With the 2019 TaylorMade M5 and M6 drivers, it looks like this will be another year that the company sits right near the top of that mountain, with its most aggressive push in regards to tech advancement since the SLDR in 2013.

taylormade-speed-injected-twist-face-technology

Speed Injected Twist Face technology

Marketed as “taking speed to the limit,” TaylorMade’s next generation of the M family of drivers, the M5 and M6, feature a Speed Injected Twist Face, building on the Twist Face technology the company debuted with the M3 and M4 drivers last year. The M5 and M6 club faces are designed to initially exceed the USGA’s COR limit.

In simple terms, speed injected face technology is where they take all of the heads they produce, push them all past the USGA limit in regards to COR and work backwards to ensure they fall within the parameters — the algorithm-driven process of resin injection into the clubs via the two ports on the face brings the figure just inside the acceptable range.

“It was an engineering challenge to be sure and 4 years in the making but we knew if we could nail the injection technology, we would really have something special.”-TM Metalwoods Director, Tomo Bystedt

The Carlsbad-based company boosts ball speed in the M5 and M6 drivers through the interplay between a reengineered, more-flexible Hammerhead 2.0 slot, an ultra-thin titanium face with redesigned Inverted Cone Technology (ICT), internal support foam with variable amounts of injected resin, and, last but not least, a proprietary algorithm to tune each head.

TaylorMade M5

The popular T-Track TaylorMade debuted with M1 driver (which evolved into the Y-Track) further advances with this year’s offering. M5 and M5 Tour drivers feature an Inverted T-Track that allows for 1,770 unique CG configurations via the two 10-gram weights, as well as a range of MOI options. Golfers are afforded up to one degree of launch angle and 600 rpm of spin change adjustability, in addition to 25 yards of left-to-right adjustability. As with previous M Series drivers, the 2-degree loft sleeve allows for the adjustment of the loft, lie angle and face angle of the driver.

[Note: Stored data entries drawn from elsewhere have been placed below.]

import Literature.AlgebraicGeometry.Resolution.QuadraticTransforms
import HarnessLib

/-!
# Towers of quadratic transforms along a valuation collapse
# (crux `IndSmooth.ValuativeSmoothing`, line `birth`, stub `stub_sequenceCollapse`)

Stub `stub_sequenceCollapse` of the skeleton `Lines/birth.lean` (lead reshape r5, family 4:
"`O` dominates a two-dimensional regular local ring of `K`") for crux
stmt-ResolutionOfSingularities-16087. Along a sequence `R 0 → R 1 → ⋯` of quadratic transforms
ALONG the valuation ring `O` (`IsQuadraticTransformAlong O (R i) (R (i + 1))`: the local blowing
up of `R i` along its maximal ideal with respect to `O`) starting at the local ring
`R 0 = B_𝔭 = locAtCentre B O` of a subring `B ⊆ O` at the centre of `O`, every member `R n` is
the local ring at the centre of `O` of a FINITELY GENERATED extension `B[t] ⊆ O`, `t ⊆ O` finite.

Proof (Novacoski–Spivakovsky, Lemma 2.9: local blowing ups compose): `R n` is a local blowing
up of `B` with respect to `O` (`IsLocalBlowup O B (R n)`), by induction on `n` — the trivial
local blowing up `B ↦ locAtCentre B O` (`IsLocalBlowup.locAtCentre_self`) for `n = 0`, and
`IsLocalBlowup.trans` with `(hstep n).isLocalBlowup` (`IsQuadraticTransformAlong.isLocalBlowup`)
for `n + 1` — and a local blowing up of `B` is by definition `locAtCentre (B[t]) O` for a finite
`t ⊆ O`.
-/

-- single-problem summit: the doubled namespace component is forced
set_option linter.dupNamespace false

namespace Summit.ResolutionOfSingularities.ResolutionOfSingularities.Theorems.ValuativeSmoothing

open IsLocalRing Literature.AlgebraicGeometry.Resolution

/-- **Every member of a sequence of quadratic transforms along `O` starting at `B_𝔭` is a local
blowing up of `B` with respect to `O`**: induction on `n`, from the trivial local blowing up
`B ↦ locAtCentre B O` (`IsLocalBlowup.locAtCentre_self`) and composition of local blowing ups
(`IsLocalBlowup.trans`, Novacoski–Spivakovsky Lemma 2.9) with the step
`IsQuadraticTransformAlong.isLocalBlowup`. [cite: NovacoskiSpivakovsky2014, Lemma 2.9] -/
theorem isLocalBlowup_of_quadraticSequence {K : Type} [Field K] (O : ValuationSubring K)
    (B : Subring K) (hB : B ≤ O.toSubring) (R : ℕ → Subring K) (h0 : R 0 = locAtCentre B O)
    (hstep : ∀ i, IsQuadraticTransformAlong O (R i) (R (i + 1))) (n : ℕ) :
    IsLocalBlowup O B (R n) := by
  induction n with
  | zero =>
    rw [h0]
    exact IsLocalBlowup.locAtCentre_self hB
  | succ n ih => exact ih.trans (hstep n).isLocalBlowup

/-- **Stub `stub_sequenceCollapse` (line `birth`, crux `IndSmooth.ValuativeSmoothing`; r5-S2).**
Towers collapse: along a sequence of quadratic transforms along `O` starting at the local ring
`B_𝔭 = locAtCentre B O` of a subring `B ⊆ O` at the centre of `O`, every member is the local
ring at the centre of `O` of a finitely generated extension `B[t] ⊆ O`, `t ⊆ O` finite: it is a
local blowing up of `B` with respect to `O` (`isLocalBlowup_of_quadraticSequence`), which by
definition (`IsLocalBlowup`) has this shape. [cite: NovacoskiSpivakovsky2014, Lemma 2.9] -/
theorem stub_sequenceCollapse {K : Type} [Field K] (O : ValuationSubring K) (B : Subring K)
    (hB : B ≤ O.toSubring) (R : ℕ → Subring K) (h0 : R 0 = locAtCentre B O)
    (hstep : ∀ i, IsQuadraticTransformAlong O (R i) (R (i + 1))) (n : ℕ) :
    ∃ t : Finset K, (↑t : Set K) ⊆ O ∧
      R n = locAtCentre (Subring.closure ((B : Set K) ∪ ↑t)) O :=
  (isLocalBlowup_of_quadraticSequence O B hB R h0 hstep n).2

end Summit.ResolutionOfSingularities.ResolutionOfSingularities.Theorems.ValuativeSmoothing
import Mathlib
import Summits.CriticalPhenomena.PercolationContinuityZ3.Theorems.PercNearOneGluingNoHeavyLowerTailFatMinorityTwoPorts
import Summits.CriticalPhenomena.PercolationContinuityZ3.Theorems.PercNearOneGluingNoHeavyLowerTailFatMinorityCellSlack
import Summits.CriticalPhenomena.PercolationContinuityZ3.Theorems.PercNearOneGluingNoHeavyLowerTailFatMinorityCommonPortStep
import Literature.Probability.Percolation.KozmaNitzanSmallClusters
import Literature.Probability.Percolation.KozmaNitzanGoodQuadruple
import Literature.Probability.Percolation.KozmaNitzanLemma5Slack
import HarnessLib

/-!
# `NoHeavyLowerTail` (stmt-CriticalPhenomena-4575), line fat-minority-linear — the Case-II instance on three ports: TARGET for
# `𝒰₂ = {≥ 2 of 3 ports}` (route task `nh-dp-fatminority`, gen 11; the missing piece of THEOREM B of the notes in the tree)

Notation of `…FatMinorityInduction`.  On three ports `{v,u,q}` the only up-set without singleton member and without common port is
`𝒰₂ = {B : |B| ≥ 2}`.  `caseII_target_U2`: if `v` is the least reliable port and Case II holds at `v` (`μ₁ᵛ(c↔b) ≤ μ₁ᵛ(v↔b)`), then TARGET
holds for `𝒰₂` with every admissible `t`.  Proof (simplifying PROOF-QUT4-U2-3ports.md), `R'(y) = μ(y ↔ b off o)`: if `R'(c) ≤ R'(v)` the cells
containing `v` but not `{u,q}` are `≤ 0` (Lemma 5, `cells_le_slack`) and the rest is the `C_u`-event `E = {e_u,e_q open}` (`commonPort_step`,
threshold `(μ(c↔b) − μ(u↔b))⁺ ≤ t`); if `R'(c) ≥ R'(v)` split along `v`: the open half is `−w(e_v)A_v − μ(σ_{v})(R'(c) − R'(v)) ≤ −w(e_v)A_v`
(on the lone cell `σ_{v}` both events are off-`o` connections, independent of the star) and the closed half is `commonPort_step` in
`μ_{w[e_v↦0]}` with threshold `≤ t + w(e_v)A_v` (`slackEdgeLemma` fed with `upsetStar_target_card_le_two`); the `A_v` terms cancel.  No definitions.
-/

namespace Summit.CriticalPhenomena.PercolationContinuityZ3.Theorems

open MeasureTheory Set
open Literature.Probability.LatticeModels (prodBernoulli prodBernoulli_real_subset)
open Literature.Probability.Percolation

noncomputable section
open scoped Classical

variable {n : ℕ}

/-- Probability that two given distinct pairs are both open. [folklore] -/
theorem real_two_open (W : Sym2 (Fin n) → unitInterval) (e f : Sym2 (Fin n)) (hef : e ≠ f) :
    (prodBernoulli W).real ({ω | e ∈ ω} ∩ {ω | f ∈ ω}) = (W e : ℝ) * (W f : ℝ) := by
  have h := prodBernoulli_real_subset W ({e, f} : Finset (Sym2 (Fin n)))
  have hset : {ω : Set (Sym2 (Fin n)) | (↑({e, f} : Finset (Sym2 (Fin n))) : Set (Sym2 (Fin n))) ⊆ ω} =
      {ω | e ∈ ω} ∩ {ω | f ∈ ω} := by
    ext ω
    simp only [Finset.coe_insert, Finset.coe_singleton, mem_setOf_eq, mem_inter_iff, Set.insert_subset_iff,
      Set.singleton_subset_iff]
  rw [hset] at h
  rw [h, Finset.prod_pair hef]
/-- **BEFORE THE COUPON-COLLECTOR TIME THE STEP CHAIN IS FAR FROM `π`:** if `K(1−σa/K)ⁿ ≥ 3(e+2)` with `E_π N(u) ≤ e` (`π` a stationary probability vector, the chain `¼`-close at
some time), then **`n < t_mix^{steps}(1/4)`**. [ours] -/
theorem lumpedStar_step_lt_mixingTime_collector (hinj : ∀ x x', hub x = hub x' → comp x = comp x' → x = x')
    (hsurj : ∀ (z : S) (N : S → ℕ), ∑ v, N v = K + 1 → N z ≠ 0 → ∃ x, hub x = z ∧ comp x = N) (hhub : ∀ x, comp x (hub x) ≠ 0)
    (hsum : ∀ x, ∑ v, comp x v = K + 1) (hK : 2 ≤ K)
    (hKoff : ∀ N h v, h ≠ v → Kh N h v = if N h = 0 then 0 else (N v : ℝ) / K * acc h v)
    (hμ0 : ∀ v, 0 ≤ μ0 v) (hσ0 : 0 ≤ σ) (hσ1 : σ ≤ 1)
    (hA : ∀ x x', Ast x x' = if comp x' = comp x then Kh (comp x) (hub x) (hub x') else 0) (hA0 : ∀ x x', 0 ≤ Ast x x') (hA1 : ∀ x, ∑ x', Ast x x' = 1)
    (hB : ∀ x x', Bst x x' = μ0 (hub x') * (if comp x' + Pi.single (hub x) 1 = comp x + Pi.single (hub x') 1 then 1 else 0)) (hB1 : ∀ x, ∑ x', Bst x x' = 1)
    (hS : ∀ x x', Sst x x' = σ * Ast x x' + (1 - σ) * Bst x x') {π : X → ℝ} (hπ0 : ∀ x, 0 ≤ π x) (hπ1 : ∑ x, π x = 1) (hst : IsStationary π Sst)
    (u : S) {a : ℝ} (ha0 : 0 ≤ a) (ha1 : a ≤ 1) (ha : ∀ h, h ≠ u → acc h u ≤ a) {e : ℝ} (he : ∑ x, π x * (comp x u : ℝ) ≤ e)
    (hmix : ∃ t₀, worstTvDist Sst π t₀ ≤ 1 / 4) {n : ℕ} (hn : 3 * (e + 2) ≤ (K : ℝ) * (1 - σ * a / K) ^ n) :
    n < mixingTime Sst π (1 / 4) := by
  classical
  obtain ⟨x₀, hx₀h, hx₀c⟩ := hsurj u (fun v => if v = u then K + 1 else 0) (by rw [Finset.sum_ite_eq' univ u]; simp) (by simp)
  have hG₀ : comp x₀ u - (if hub x₀ = u then 1 else 0) = K := by rw [hx₀c, if_pos hx₀h]; simp
  obtain ⟨Q, hQ⟩ : ∃ Q : (ℕ → ℝ) → ℕ → ℝ, ∀ f j, Q f j = σ * a / K * j * f (j - 1) + (1 - σ * a / K * j) * f j := ⟨fun f j => _, fun _ _ => rfl⟩
  have hKpos : (0 : ℝ) < K := by exact_mod_cast (by omega : 0 < K)
  have hθ0 : 0 ≤ σ * a / K := div_nonneg (mul_nonneg hσ0 ha0) hKpos.le
  have hσa1 : σ * a ≤ 1 := by nlinarith
  have hθK : σ * a / K * K ≤ 1 := by rw [div_mul_cancel₀ _ hKpos.ne']; exact hσa1
  have hθh : 2 * (σ * a / K) ≤ 1 := by
    rw [show 2 * (σ * a / K) = 2 * (σ * a) / K by ring, div_le_one hKpos]
    have : (2 : ℝ) ≤ K := by exact_mod_cast hK
    nlinarith
  have hB0 : ∀ x x', 0 ≤ Bst x x' := fun x x' => by rw [hB]; exact mul_nonneg (hμ0 _) (by split_ifs <;> norm_num)
  have hSrs : IsRowStochastic Sst := by
    refine ⟨fun x y => by rw [hS]; exact add_nonneg (mul_nonneg hσ0 (hA0 x y)) (mul_nonneg (by linarith) (hB0 x y)), fun x => ?_⟩
    simp_rw [hS]; rw [sum_add_distrib, ← mul_sum, ← mul_sum, hA1, hB1]; ring
  have hGK : ∀ x, comp x u - (if hub x = u then 1 else 0) ≤ K := coldCount_le hhub hsum u
  have hdrop := coldCount_drop hhub hA hB hS u
  have hdown := coldCount_down hinj hsurj hhub hsum hKoff hσ0 hA hA0 hB hS u ha0 ha
  have hg : ∀ x, (((comp x u - (if hub x = u then 1 else 0)) : ℕ) : ℝ) ≤ (comp x u : ℝ) := fun x => by exact_mod_cast Nat.sub_le _ _
  have hn' : 3 * (e + 2) ≤ (((comp x₀ u - (if hub x₀ = u then 1 else 0)) : ℕ) : ℝ) * (1 - σ * a / K) ^ n := by rw [hG₀]; exact hn
  exact compare_lt_mixingTime (G := fun x => comp x u - (if hub x = u then 1 else 0)) hQ hθ0 hθh hθK hSrs hGK hdrop hdown hg hπ0 hπ1 hst he hmix x₀ hn'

With a 10 percent smaller carbon composite crown footprint, TaylorMade’s fourth generation of carbon composite technology furthers the aim of efficient mass distribution and an optimized center of gravity. The new M Series club face is also 20 percent thinner with a 66 percent larger sweet spot than last year’s M3.

In addition to the 460cc M5, TaylorMade is launching an M5 Tour model, which features a 435cc head.

TaylorMade-M5-face

Director of Original Content Johnny Wunder was on site at “The Kingdom” in early December and had this to say on the key first impressions of the new M5/M6.

M5 look
“I actually preferred the look of the M3 overall BUT this driver is built for speed and the red paint and carbon fiber inspire that.”

M5 feel
“In my experience as a TM loyalist the feel has always been the determining factor, this is no different.” “It feels meaty out of the sweet spot and heel strikes still feel solid.”

M5 sound
“The sound reminded me of the SLDR oddly enough which has been my gamer for 5-6 years. Not as thumpy (a sound I like) as M1/M3.”

M5 overall
“Haven’t put it thru our typical ringer of testing, so I don’t want to comment on distance and spin, but at first sight, it’s another really solid, good looking, fast TaylorMade driver…these guys do that as well as anybody year in and year out.”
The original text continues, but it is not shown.